No one knew much about us, and we kept it that way. We’d been the Sisters Stuart for a year when the carnival showed up. People called us that without irony. We didn’t correct them. Privately, we called each other Little Widow.

The carnival came in a truck and a tent, and it looked like shit, but we were still interested. We liked new things. It set up just outside of Miracle. We hadn’t seen television until recently. The fire onscreen was the first time I’d ever watched the news. I didn’t know much about fairs, nor about carnivals, and neither did the other two, so we dressed up in our best clothes and walked out over to the grassless ground of the high school football field.

There was a big poster of a girl in a yellow bikini covered in fringe and holding a chicken. I pointed at it. We’d never had bikinis. Reese put her hands on my head and fluttered up my hair. She’d been studying the world. She had a boyfriend again, one with a license to fly a crop duster, and they were having sex. She’d learned how to fly the crop duster, too. She was planning things about the rest of her life.

“Don’t worry, Little Widow,” she said. “She’s not that great.”

But I was staring.

“Can we go see her?” I asked.

“She’s only a stripper,” said Scarlett, and cracked her bubblegum. I didn’t know what a stripper was. I thought it had something to do with crows and crops, or maybe threshing.

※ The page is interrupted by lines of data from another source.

import Literature.Barriers.RiemannHypothesis.DavenportHeilbronnSaiasWeingartnerProofs
import Literature.NumberTheory.LFunctions.HybridJointUniversalityProofs
import Literature.NumberTheory.LFunctions.SaiasWeingartnerProofs
import HarnessLib

/-!
# Discharge of the barrier-delimiting fact `SaiasWeingartner` (Saias–Weingartner 2009, Theorem 2)

Barrier catalogue `Literature/Barriers/RiemannHypothesis/` (D-0021), companion of
`DavenportHeilbronn.lean` and `DavenportHeilbronnSaiasWeingartnerProofs.lean`. The named fact
`Literature.Barriers.RiemannHypothesis.SaiasWeingartner` — Saias–Weingartner 2009, **Theorem 2**:
for a finite set `C` of at least two primitive Dirichlet characters and non-zero Dirichlet
polynomials `P_ψ`, `F(s) = ∑_ψ P_ψ(s) L_ψ(s)` has `≫ T` distinct zeros in every strip
`σ₁ < Re s < σ₂`, `1/2 ≤ σ₁ < σ₂ ≤ 1 + η(F)`, `|Im s| ≤ T` — is PROVED here as `SaiasWeingartner_holds`,
by the bridge `SaiasWeingartner_of_pankowski` from

* the hybrid joint universality theorem on discs
  (`Literature.NumberTheory.LFunctions.Pankowski2010_thm1_1_discAnalytic_holds`,
  `HybridJointUniversalityProofs.lean`), which gives the case `σ₁ < 1` ("Theorem 2 of [KK07]",
  `SaiasWeingartner2009_thm2_left_of_pankowski`), and
* the case `σ₁ ≥ 1` (`Literature.NumberTheory.LFunctions.SaiasWeingartner2009_thm2_right_holds`,
  `SaiasWeingartnerProofs.lean`; see also the tree's `SWLemma1.lean`, `SWLemma1Tools.lean`,
  `SWNonvanishing.lean`, `TwistedLSeries.lean`, `PrimeReciprocalAP.lean` for Lemmas 1–2 of the
  source via the Brouwer fixed point theorem and the prime number theorem for progressions).

## References

* [SaiasWeingartner2009] E. Saias, A. Weingartner, *Zeros of Dirichlet series with periodic
  coefficients*, Acta Arith. 140 (2009), 335–344, Theorem 2, §§3–4 (read, arXiv:0807.0783).
* [Pankowski2010] Ł. Pańkowski, Acta Arith. 141 (2010), 59–72, Theorem 1.1, Cor. 5.3 (read).
-/

noncomputable section

namespace Literature.Barriers.RiemannHypothesis

open Literature.NumberTheory.LFunctions

/-- **Saias–Weingartner 2009, Theorem 2 — PROVED** (discharge of the named fact
`SaiasWeingartner`): "Let `C` be a finite set of at least two primitive Dirichlet characters, and
let `(P_ψ)_{ψ ∈ C}` be a family of non-zero Dirichlet polynomials. Define
`F(s) := ∑_{ψ ∈ C} P_ψ(s) L_ψ(s)`. Then there exists a number `η = η(F) > 0` such that, for all
real numbers `σ₁` and `σ₂` with `1/2 ≤ σ₁ < σ₂ ≤ 1 + η` and all sufficiently large `T`, we have
`N'_F(σ₁, σ₂, T) ≫_{F,σ₁,σ₂} T`." [cite: SaiasWeingartner2009, Thm. 2] -/
theorem SaiasWeingartner_holds : SaiasWeingartner :=
  SaiasWeingartner_of_pankowski Pankowski2010_thm1_1_discAnalytic_holds
    SaiasWeingartner2009_thm2_right_holds

end Literature.Barriers.RiemannHypothesis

“I don’t care,” I said. “I want to see her.”

GEEK said the sign, in giant letters. The tent was as yellow as the bikini, and also trimmed in fringe, and outside it, there was a big bearded man with a flat black hat lazing around, looking too warm. His arms were all over tattoos of naked ladies and pirate ships. They weren’t good tattoos. We had better.

The women of Heaven’s Avengers were artists at tattooing. Each one of us had a small suit of armor under our clothes. It grew with us. I got mine when I was seven, the year I became Littlest Wife. It was an eight-hour tattoo on my solar plexus, and afterwards, it felt like chickenpox mixed with a third-degree burn, both of which I’d also had.

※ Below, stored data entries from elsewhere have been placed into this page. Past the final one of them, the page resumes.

import Summits.HubbardSuperconductivity.HubbardSuperconductivity.Theorems.AnisotropyChordTransferFibre3FinXB2Eval
import Summits.HubbardSuperconductivity.HubbardSuperconductivity.Theorems.AnisotropyChordTransferFibre3FinXB2P45n
import Summits.HubbardSuperconductivity.HubbardSuperconductivity.Theorems.AnisotropyChordTransferFibre3FinXB2P45o

/-!
# Route `AnisotropyChord` / H0 rotor rung: FIN XB2 row-`N₁` certificate at `L = 45` — cell facts, part `n`

Kernel facts `xbCellAny2 45 (49/50) la lb c = true` (evaluator `…FinXB2Eval`, point wedges rewritten to the certified literal tables of `…FinXB2P45*`) for 1 λ-cell(s) of the per-`L` cover
(`…FinXB2Cover.xbCheck2`; cell design: p3 g6 scratch `xb_design2.py`, float mirror `xb_mirror.py` (g5)); assembled in `…FinXB2FortyFive`.
Prover seat `hubbard-h0-rotor-p3` g6; helper for piece A = stmt-HubbardSuperconductivity-23918 of rung 19089 (`--supports`, helper class).
WHAT THIS IS NOT: nothing here proves superconductivity in the Hubbard model (rotor TARGET as worded stays FALSE, g15 verdict); kernel facts for the FIN certificate of ONE hypothesis (row `N₁`) of ONE conditional reduction.  Tree imports only; no sorry, no new axioms.
-/

set_option linter.dupNamespace false

namespace Summit.HubbardSuperconductivity.HubbardSuperconductivity.Theorems.AnisotropyChord.Transfer.Fibre3

namespace FinXB

set_option maxHeartbeats 4000000 in
/-- kernel fact: cell 30 at `L = 45` (certified, c = (9/20 : ℚ)). [folklore] -/
theorem xb2c45_30 : xbCellAny2 45 (49/50 : ℚ) 479513668975394 581739989280086 (9/20 : ℚ) = true := by
  unfold xbCellAny2
  rw [tw45_13_eq, tw45_14_eq]
  decide +kernel

end FinXB

end Summit.HubbardSuperconductivity.HubbardSuperconductivity.Theorems.AnisotropyChord.Transfer.Fibre3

“It’s a buck,” the man said. “Seventy-five cents if you show me your tits.”

Scarlett looked at him coldly. “I have made a covenant with mine eyes,” she said. “How then could I gaze at a virgin? Job, 31:1.”

“Damn,” he said, offended. “I was only messing with you.”

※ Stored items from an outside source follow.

/-
Origin: expansion seat `planner-pub-hodgecm-mc-axioms-1-g14-0`, handover #W113 2026-08-20T15:53:55Z md5 2e4cdb665de4 (PKG ef233726f7d2 → 2e4cdb665de4; 85 l.; MECHANICAL (iib-R) rewrite v3.1 of the PKG file as it stands (36 token edits; rules R1x1+RX[h₂]x35)) (`HOME/mc/pub-hodgecm-mc-axioms-1-g14/revendor/kit-r55/stage55/HodgeCM/Model/E2InstanceO.lean`, md5 2e4cdb665de4, 85 lines);
landed by the gen-22 packager (p-g22) in gate run 55 REPLACES the earlier landed copy of `HodgeCM/Model/E2InstanceO.lean` (seat copy carried the packager Origin header of an earlier run (stripped)).
-/
/-
Origin: glue-1 lane, seat `planner-pub-hodgecm-mc-glue-1-g9-0` (unit pub-hodgecm-mc-glue-1-g9), 2026-08-20 — item (ORIENT-h) — E-side DESIGN OF RECORD (lead 1-g59 ruling STATUS 2026-08-20T04:17:04Z l.12517 (R2) + supplement 04:24:00Z (S1)(S2); model1-g10 TYPE ✓ / PATH ✓ 04:24:14Z); model1-g10 l.12493): the ORIENTED-FAMILY twin of `HodgeCM/Model/E2Instance.lean` — PerL's recipe bit
chosen PER COMPLEX PLACE, `hb : ∀ L : CMField, (L →+* ℂ) → Bool`, every binder at the universe `(L, ι₁)` typed against the END
STATE's theta model at bit `hb L ι₁`.  Generated by `tools/gen_O.py` from the installed source (statement verbatim modulo
`h ↦ hb L ι₁`); ADDITIVE LEAF, nothing in the package is touched; kernel-checked, no hypothesis of any kind added.
-/
import Summits.HodgeConjecture.HodgeCM.Model.EndStateMeetO
import Summits.HodgeConjecture.HodgeCM.Model.E2Instance

/-! PORT of `HodgeCM/Model/E2InstanceO.lean` (HodgeCMPerL run 82) — verbatim mechanical port; provenance in the PORT header line. -/

noncomputable section

open scoped TensorProduct InnerProductSpace

namespace HodgeCM

namespace Model

open HodgeCM.Universe (AdelicThetaCore AdelicThetaCore₀ SideData ThetaModel ModelAxiomsPerL)
open Literature.AlgebraicGeometry.HodgeTheory
open Literature.NumberTheory.Automorphic.PicardCM

variable (hHD : exists_isReal_hodgeModel) (hI : hodgePQ_independent_of_hodgeModel)
  (h₁ : BallQuotientUniformised)  (h₃ : CMAbelianVarietyRealised)

/-- **ORIENTED-FAMILY twin of `perL_picardCM`** (`E2Instance`): the recipe bit per complex place, `h ↦ hb L ι₁` in every binder;
proof = the source proof over the oriented predecessor. -/
theorem perL_picardCMO (hHR : BettiUniverse.HodgeRiemann20) (hb : ∀ L : CMField, (L →+* ℂ) → Bool)
    (emb : ∀ {L : CMField} {ι₁ : L →+* ℂ} {V : HermSpace3 L ι₁} (Γ : Level V),
      (picardCMUniverse hHD hI h₁ h₃).CohC ((picardCMUniverse hHD hI h₁ h₃).pms L ι₁ V Γ) 2 →ₗ[ℂ]
        (V.latticeModel printFact_unitaryCompact_holds).toQuotientModel.H)
    (cover : ∀ {L : CMField} {ι₁ : L →+* ℂ} {V : HermSpace3 L ι₁} (Γ Γ' : Level V),
      Γ'.Γ ≤ Γ.Γ → (picardCMUniverse hHD hI h₁ h₃).Mor ((picardCMUniverse hHD hI h₁ h₃).pms L ι₁ V Γ')
        ((picardCMUniverse hHD hI h₁ h₃).pms L ι₁ V Γ))
    (wm : ∀ {L : CMField} {ι₁ : L →+* ℂ} (V : HermSpace3 L ι₁) (c : SeesawCtx L),
      WeilThetaModel (V.latticeModel printFact_unitaryCompact_holds).toQuotientModel.G
        (V.latticeModel printFact_unitaryCompact_holds).toQuotientModel.Γ
        (c.D.latticeModelW printFact_unitaryCompact_holds).toQuotientModel.G
        (c.D.latticeModelW printFact_unitaryCompact_holds).toQuotientModel.Γ)
    (Theta : ∀ {L : CMField} {ι₁ : L →+* ℂ} (V : HermSpace3 L ι₁), SeesawCtx L → Fin 4 → ∀ Γ : Level V,
      Set ((picardCMUniverse hHD hI h₁ h₃).CohC ((picardCMUniverse hHD hI h₁ h₃).pms L ι₁ V Γ) 1))
    (d12 d34 : ∀ {L : CMField}, SeesawCtx L → SideData L)
    (innerEmb : ∀ {L : CMField} {ι₁ : L →+* ℂ} (V : HermSpace3 L ι₁) (c : SeesawCtx L),
      (thetaModelOf hHD hI h₁ h₃ (hb L ι₁) emb cover wm Theta d12 d34).GoodCtx ι₁ c → Module.finrank ℚ c.K = 6 →
      (thetaModelOf hHD hI h₁ h₃ (hb L ι₁) emb cover wm Theta d12 d34).InnerEmbAt V)
    (thetaSub : ∀ {L : CMField} {ι₁ : L →+* ℂ} (V : HermSpace3 L ι₁) (c : SeesawCtx L),
      (thetaModelOf hHD hI h₁ h₃ (hb L ι₁) emb cover wm Theta d12 d34).GoodCtx ι₁ c → Module.finrank ℚ c.K = 6 →
      ∀ (i : Fin 4) (Γ : Level V), (thetaModelOf hHD hI h₁ h₃ (hb L ι₁) emb cover wm Theta d12 d34).Theta V c i Γ ⊆
        (picardCMUniverse hHD hI h₁ h₃).Uiso Γ c.K (c.Ψ i) c.σ)
    (thetaWedge : ∀ {L : CMField} {ι₁ : L →+* ℂ} (V : HermSpace3 L ι₁) (c : SeesawCtx L),
      (thetaModelOf hHD hI h₁ h₃ (hb L ι₁) emb cover wm Theta d12 d34).GoodCtx ι₁ c → Module.finrank ℚ c.K = 6 →
      ∃ Γ : Level V, ∃ ω₁ ∈ (thetaModelOf hHD hI h₁ h₃ (hb L ι₁) emb cover wm Theta d12 d34).Theta V c 0 Γ,
        ∃ ω₂ ∈ (thetaModelOf hHD hI h₁ h₃ (hb L ι₁) emb cover wm Theta d12 d34).Theta V c 1 Γ,
        (picardCMUniverse hHD hI h₁ h₃).cup2C ((picardCMUniverse hHD hI h₁ h₃).pms L ι₁ V Γ) 1 ω₁ ω₂ ≠ 0)
    (gen12 : ∀ {L : CMField} {ι₁ : L →+* ℂ} (V : HermSpace3 L ι₁) (c : SeesawCtx L),
      (thetaModelOf hHD hI h₁ h₃ (hb L ι₁) emb cover wm Theta d12 d34).GoodCtx ι₁ c → Module.finrank ℚ c.K = 6 →
      Nonempty ((thetaModelOf hHD hI h₁ h₃ (hb L ι₁) emb cover wm Theta d12 d34).Gen12FunBridge V c))
    (real34 : ∀ {L : CMField} {ι₁ : L →+* ℂ} (V : HermSpace3 L ι₁) (c : SeesawCtx L),
      (thetaModelOf hHD hI h₁ h₃ (hb L ι₁) emb cover wm Theta d12 d34).GoodCtx ι₁ c → Module.finrank ℚ c.K = 6 →
      Nonempty ((thetaModelOf hHD hI h₁ h₃ (hb L ι₁) emb cover wm Theta d12 d34).Real34FunBridge V c))
    (occ : ∀ {L : CMField} {ι₁ : L →+* ℂ} (V : HermSpace3 L ι₁) (c : SeesawCtx L),
      (thetaModelOf hHD hI h₁ h₃ (hb L ι₁) emb cover wm Theta d12 d34).GoodCtx ι₁ c → Module.finrank ℚ c.K = 6 →
      (∀ (Φ : (thetaModelOf hHD hI h₁ h₃ (hb L ι₁) emb cover wm Theta d12 d34).SK V c)
          (i : (thetaModelOf hHD hI h₁ h₃ (hb L ι₁) emb cover wm Theta d12 d34).SigIdx V c),
          (∃ v ∈ ((thetaModelOf hHD hI h₁ h₃ (hb L ι₁) emb cover wm Theta d12 d34).core V c).hatσ i,
              ((thetaModelOf hHD hI h₁ h₃ (hb L ι₁) emb cover wm Theta d12 d34).core V c).TΦ Φ v ≠ 0) →
          ((thetaModelOf hHD hI h₁ h₃ (hb L ι₁) emb cover wm Theta d12 d34).t12 V c).wOccurs i) ∧
        (∀ (Φ : (thetaModelOf hHD hI h₁ h₃ (hb L ι₁) emb cover wm Theta d12 d34).SK V c)
          (i : (thetaModelOf hHD hI h₁ h₃ (hb L ι₁) emb cover wm Theta d12 d34).SigIdx V c),
          (∃ v ∈ ((thetaModelOf hHD hI h₁ h₃ (hb L ι₁) emb cover wm Theta d12 d34).core V c).hatσ i,
              ((thetaModelOf hHD hI h₁ h₃ (hb L ι₁) emb cover wm Theta d12 d34).core V c).TΦ Φ v ≠ 0) →
          ((thetaModelOf hHD hI h₁ h₃ (hb L ι₁) emb cover wm Theta d12 d34).t34 V c).wOccurs i)) :
    (picardCMUniverse hHD hI h₁ h₃).PerL :=
  Assembly.perL_ofFunBridgesO₁₀ _ (Model.modelAxiomsPerL hHD hI h₃ h₁) hb (coreOf _ emb cover wm Theta) d12 d34
    (S := fun c => Module.finrank ℚ c.K = 6) (fun _ hK => hK) innerEmb thetaSub thetaWedge gen12 real34 occ
    (Model.hodgeRiemann20 hHD hI h₃ h₁ hHR)

end Model

end HodgeCM

end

“Messing leads to trouble, and trouble leads to regrets,” she said, and stabbed him in the eyeballs with her worst white light. She spilled a shower of purse-change into his bucket, and we went in.

“I’m not a virgin,” she said, wiping her hand on her skirt. “But, Little Widows, that’s what nasty is asking for. He may break out in boils next.”

I had no doubt on that. Scarlett was not someone anyone should mess with.

The tent was dark inside. We sat down in folding chairs and stared at the curtains and the stage, a wooden platform with more fringe on it. There were a lot of people in the tent, most of Miracle’s population, male category. Us three were the only girls, but no one bothered us about it. No one wanted to talk to us when we were together. They thought they might catch cult like catching flu.

Separately, we were no fuss to anyone, but when we walked down the main road, people crossed it, and anyone who stepped in our sister shadow shook himself. They weren’t wrong. When we were together, we were scary on purpose. We were perfectly capable of being regular, but we didn’t see the point. Regular might get us nabbed by some other cult, and we weren’t in the market for culting. We worried someone would snatch us and then we’d be under the thumb of a plum stealer again. We weren’t in the mood for any more of that. We wanted, ultimately, to be normal. As normal as we could be. We were interested in flush toilets and potato chips.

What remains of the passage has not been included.